About
Hi, I'm Scott, and I'm the author of the content on this site. I currently write about Octane Render and AI to help creators.
Part I: Driving Force|Driving Force
I'm very curious about things. I want to know how they work, why they fail, and how to work with them to get the best results. I learn best when I'm exploring and documenting processes, and I'm willing to dig deep and fall down rabbit holes to figure out how to limit frustration. I want to make my findings available to as many people as possible.
I also have an idealistic streak, so I'm not going to put anything on this site that I personally wouldn't want to see, use, or be subjected to.
Part II: My Stance on AI|AI Stance
I'm a big fan of the concept of AI. Wait, don't leave :)
I'm not a fan of all the noise surrounding it. It's marketed poorly, vastly misunderstood and misrepresented (intentionally or otherwise), and causing all manner of chaos and harm as it gets its footing in our culture.
I intend to fix that.
I wish. No, I intend to understand it and document my findings because despite all that, it's incredibly useful to creators.

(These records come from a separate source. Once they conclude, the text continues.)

/-!
# Iterated deformation and the complete-intersection chart core (`ciChartCore`)

Support file for crux stmt-ResolutionOfSingularities-15315 (`FrobeniusLadder.FInjectiveMacaulayfication`),
chain w45a, seat res-L1-w45a-stub-6 (res-D-pv-018, D→L convert). [OURS · L1 W4.5a] — NOT a statement of the
manuscript [claim: Hironaka2017]; AI-written, weaker than expert review.

The CI-CN engine (idea-1 card 4 `f-torific-key-reembedding`, `Sketch-L1-idea-1.lean` §8; CRUX-PLAN v7 §2
«CI-CN_{κ=1}») certifies the crux's per-stalk clause (every system of parameters weakly regular and
generating a Frobenius closed ideal — Cohen–Macaulay + F-injective, inline form) at a chart point of a toric
model of a COMPLETE INTERSECTION from the clause for the «initial complete intersection» on the orbit. In
the chart's regular local ring `S` the local equations `gs` and the orbit coordinates `ys` together have the
expected codimension, so `ys` is a regular sequence on `S ⧸ (gs)` and Fedder's deformation theorem
(`Deformation.cmfi_of_cmfi_quotient`, p132502) can be iterated along it.

* §1 `exists_isWeaklyRegular_append`, `isWeaklyRegular_of_ringKrullDim_quotient`,
  `sop_isWeaklyRegular_quotient_ofList` — in a regular local ring `S`, a list `L ⊆ 𝔪` with
  `dim S = |L| + dim S⧸(L)` is a weakly regular sequence (extend it to a system of parameters by
  `ExtendSop.stub_extendSop`; regular ⇒ Cohen–Macaulay, `exists_isRegular_length_eq_ringKrullDim` +
  `SopWeaklyRegular.stub_sopWeaklyRegular`), and every system of parameters of `S ⧸ (L)` is weakly regular
  (the Cohen–Macaulay half of Fedder's criterion for complete intersections).
* §2 `iteratedDeformation` — the clause descends along a weakly regular sequence `ys ⊆ 𝔪` of a Noetherian
  local ring of characteristic `p`: `clause (R ⧸ (ys)) ⇒ clause R` (induction on `ys` over
  `cmfi_of_cmfi_quotient`, `(R⧸y) ⧸ (ys) ≅ R ⧸ (y :: ys)` by `DoubleQuot.quotQuotEquivQuotSup`, transport by
  `DegreeZeroDescent.inlineClause_of_ringEquiv`).
* §3 `ciChartCore` (idea-1 §8, signature verbatim with `InlineClause` unfolded) and `ciChartCore'`
  (`[IsRegularLocalRing S]` form): `S` regular local of characteristic `p`, `gs`, `ys ⊆ 𝔪_S` with
  `dim S⧸(gs ++ ys) + |gs| + |ys| = dim S`; if `S ⧸ (gs ++ ys)` satisfies the clause then so does `S ⧸ (gs)`;
  `isDomain_of_away` (idea-1 §8, verbatim): the integrality half at a chart point — `B ↪ B[1/y]` for a
  non-zero-divisor `y`, so `B` is a domain if `B[1/y]` is.

No definitions, no named facts, no `sorry`; glue on Mathlib + tree lemmas. [folklore]
-/

-- single-problem summit: the doubled namespace component is forced
set_option linter.dupNamespace false

namespace Summit.ResolutionOfSingularities.ResolutionOfSingularities.Theorems.FInjectiveMacaulayfication.CIChartCore

open IsLocalRing RingTheory.Sequence Literature.RingTheory.TightClosure
  Literature.AlgebraicGeometry.Resolution
  Summit.ResolutionOfSingularities.ResolutionOfSingularities.Theorems.FInjectiveMacaulayfication
open scoped Pointwise

/-! ## §0 Small bookkeeping -/

/-- A quotient of a ring of prime characteristic `p` by a proper ideal has characteristic `p`. [folklore] -/
-- adapted from `FRationalResolution.charP_quotient_of_ne_top` (same summit, heavier imports)
theorem charP_quotient_of_ne_top (p : ℕ) [Fact p.Prime] {S : Type*} [CommRing S] [CharP S p]
    (Q : Ideal S) (hQ : Q ≠ ⊤) : CharP (S ⧸ Q) p := by
  refine CharP.quotient' p Q fun x hx => ?_
  by_contra hne
  have hndvd : ¬ p ∣ x := fun h => hne ((CharP.cast_eq_zero_iff S p x).mpr h)
  have hcop : x.Coprime p := ((Nat.Prime.coprime_iff_not_dvd Fact.out).mpr hndvd).symm
  have hu : IsUnit ((x : ZMod p) : ZMod p) := (ZMod.unitOfCoprime x hcop).isUnit
  have hu' : IsUnit ((x : S)) := by
    have := hu.map (ZMod.castHom (dvd_refl p) S)
    simpa only [map_natCast] using this
  exact hQ (Ideal.eq_top_of_isUnit_mem Q hx hu')

/-- `Ideal.ofList L = Ideal.span (Set.range L.get)`. [folklore] -/
theorem ofList_eq_span_range_get {S : Type*} [CommRing S] (L : List S) :
    Ideal.ofList L = Ideal.span (Set.range L.get) := by
  rw [Set.range_list_get]

/-- The submodule `(L) • ⊤` of `S` is the ideal `(L)`. [folklore] -/
theorem ofList_smul_top {S : Type*} [CommRing S] (L : List S) :
    (Ideal.ofList L • ⊤ : Submodule S S) = Ideal.ofList L := by
  rw [smul_eq_mul, Ideal.mul_top]
/-! ## §3 The bottom is `C¹` along every dial -/

/-- Two edits of the same weight are `|y − s|`-close in `tableDist` (`0` if `n₀` is off the index). -/
private theorem tableDist_update_le (w : ℕ → ℝ) (n₀ : ℕ) (y s : ℝ) :
    tableDist a (Function.update w n₀ y) (Function.update w n₀ s) ≤ |y - s| := by
  unfold tableDist
  by_cases hn₀ : n₀ ∈ weilPrimeIndex a
  · rw [Finset.sum_eq_single_of_mem n₀ hn₀ (fun n _ hne ↦ by
      rw [Function.update_of_ne hne, Function.update_of_ne hne, sub_self, abs_zero])]
    simp
  · refine le_of_eq_of_le (Finset.sum_eq_zero fun n hn ↦ ?_) (abs_nonneg _)
    have hne : n ≠ n₀ := fun h ↦ hn₀ (h ▸ hn)
    rw [Function.update_of_ne hne, Function.update_of_ne hne, sub_self, abs_zero]

/-- **The response along a dial is continuous on `[0, ∞)`**: for every lag `t` and every `n₀`,
`s ↦ coreResponse (update w n₀ s) a t` is continuous on `Ici 0` (file X along the dial).  With
`hasDerivWithinAt_coreBottom_update_at`: the core bottom is `C¹` along every prime dial, for every
non-negative table at every window. [folklore] -/
theorem continuousOn_coreResponse_update (hw : ∀ n ∈ weilPrimeIndex a, 0 ≤ w n) (ha : 0 < a)
    (n₀ : ℕ) (t : ℝ) :
    ContinuousOn (fun s ↦ coreResponse (Function.update w n₀ s) a t) (Ici 0) := by
  intro s hs
  have hs0 : (0 : ℝ) ≤ s := hs
  rw [ContinuousWithinAt, tendsto_iff_seq_tendsto]
  intro x hx
  have hx0 : Tendsto x atTop (𝓝 s) := tendsto_nhds_of_tendsto_nhdsWithin hx
  have hxev : ∀ᶠ k in atTop, x k ∈ Ici (0 : ℝ) := hx.eventually eventually_mem_nhdsWithin
  -- clamp the sequence to `[0, ∞)` so that every edited table is non-negative
  have hclamp : Tendsto (fun k ↦ max (x k) 0) atTop (𝓝 s) := by
    have h := hx0.max (tendsto_const_nhds (x := (0 : ℝ)))
    rwa [max_eq_left hs0] at h
  have hws : ∀ n ∈ weilPrimeIndex a, 0 ≤ Function.update w n₀ s n := update_nonneg hw n₀ hs0
  have hwk : ∀ k, ∀ n ∈ weilPrimeIndex a, 0 ≤ Function.update w n₀ (max (x k) 0) n :=
    fun k ↦ update_nonneg hw n₀ (le_max_right _ _)
  have hd : Tendsto (fun k ↦ tableDist a (Function.update w n₀ (max (x k) 0))
      (Function.update w n₀ s)) atTop (𝓝 0) := by
    refine squeeze_zero (fun k ↦ tableDist_nonneg _ _ _) (fun k ↦ tableDist_update_le w n₀ _ s) ?_
    have h := (hclamp.sub_const s).abs
    rwa [sub_self, abs_zero] at h
  have hlim := tendsto_coreResponse_of_tables hws hwk ha hd t
  refine hlim.congr' ?_
  filter_upwards [hxev] with k hk
  simp only [Function.comp_apply, max_eq_left (show (0 : ℝ) ≤ x k from hk)]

I spent two weeks building the theme for this site using the $20/mo Claude subscription, and learned a massive amount in the process.
The most important thing to me here is that the writing is mine. These are my words, mistakes and all. AI can help with research, content suggestions or pointing out inconsistencies, but it's not putting pen to paper in my name.
So what is that I find so appealing about it? Well, while I'm comfortable writing and designing...
I'm not a coder. I've tried - my brain just isn't wired that way. The way it is wired is to keep asking why and iterate and iterate and iterate, and that makes human developers want to slug me. I have some experience with web design, so I was able to build a design system, layouts, and site graphics, but until now that was about as far as I could go. I was curious if I could use Claude (mostly Opus) to build and troubleshoot a custom-tailored Ghost theme for my guides from scratch, and you're looking at the result. Would a good coder be impressed? I seriously doubt it. Did Claude get pissed at me when I told it to make 50,000 CSS changes in a row and asked it to bear with me while I learned how to best work with it? nope.
I'm not a sculptor. I know basic tenets of topology and what makes a good mesh, but I can't sit down with Zbrush and knock out a nice looking elephant, octopus, frog, guinea pig, or especially a bird from scratch. What I can do is use Octane to make stuff look nice based on the things I've learned writing about it over the last four years. So instead of spending a few weeks making 5 not-so-great mascots for the site, I used text-to-image, and then image-to-3D to build trash geo with diffuse and normal maps. I then went in and cleaned up the mesh and had Claude write me a script to extract the maps from the .glb files so I could weave them into my Octane materials. From there it was just about getting the right look with the lighting and backdrop, and the results are what you see at the top of all the first-level nav pages here. That took maybe a few hours start-to-finish.
I don't have enough time in my life to become an expert in everything I'm interested in (I absolutely would if I could), so I'm going to use the tools at my disposal to achieve the things I'm not willing to put the 10,000 hours into mastering. Used appropriately, AI's good for that, and I'm documenting what I find to create the set of AI guides found on this site so you can use these workflows too.
Part III: About the name|The Name
For a long time, my guides were just called "Octane Guides". Straight to the point, nothing cute.
As my interests expanded, I needed a broader name for the project. I wanted to keep "Guides" in the name, but also wanted it to be flexible enough to cover whatever I end up getting into.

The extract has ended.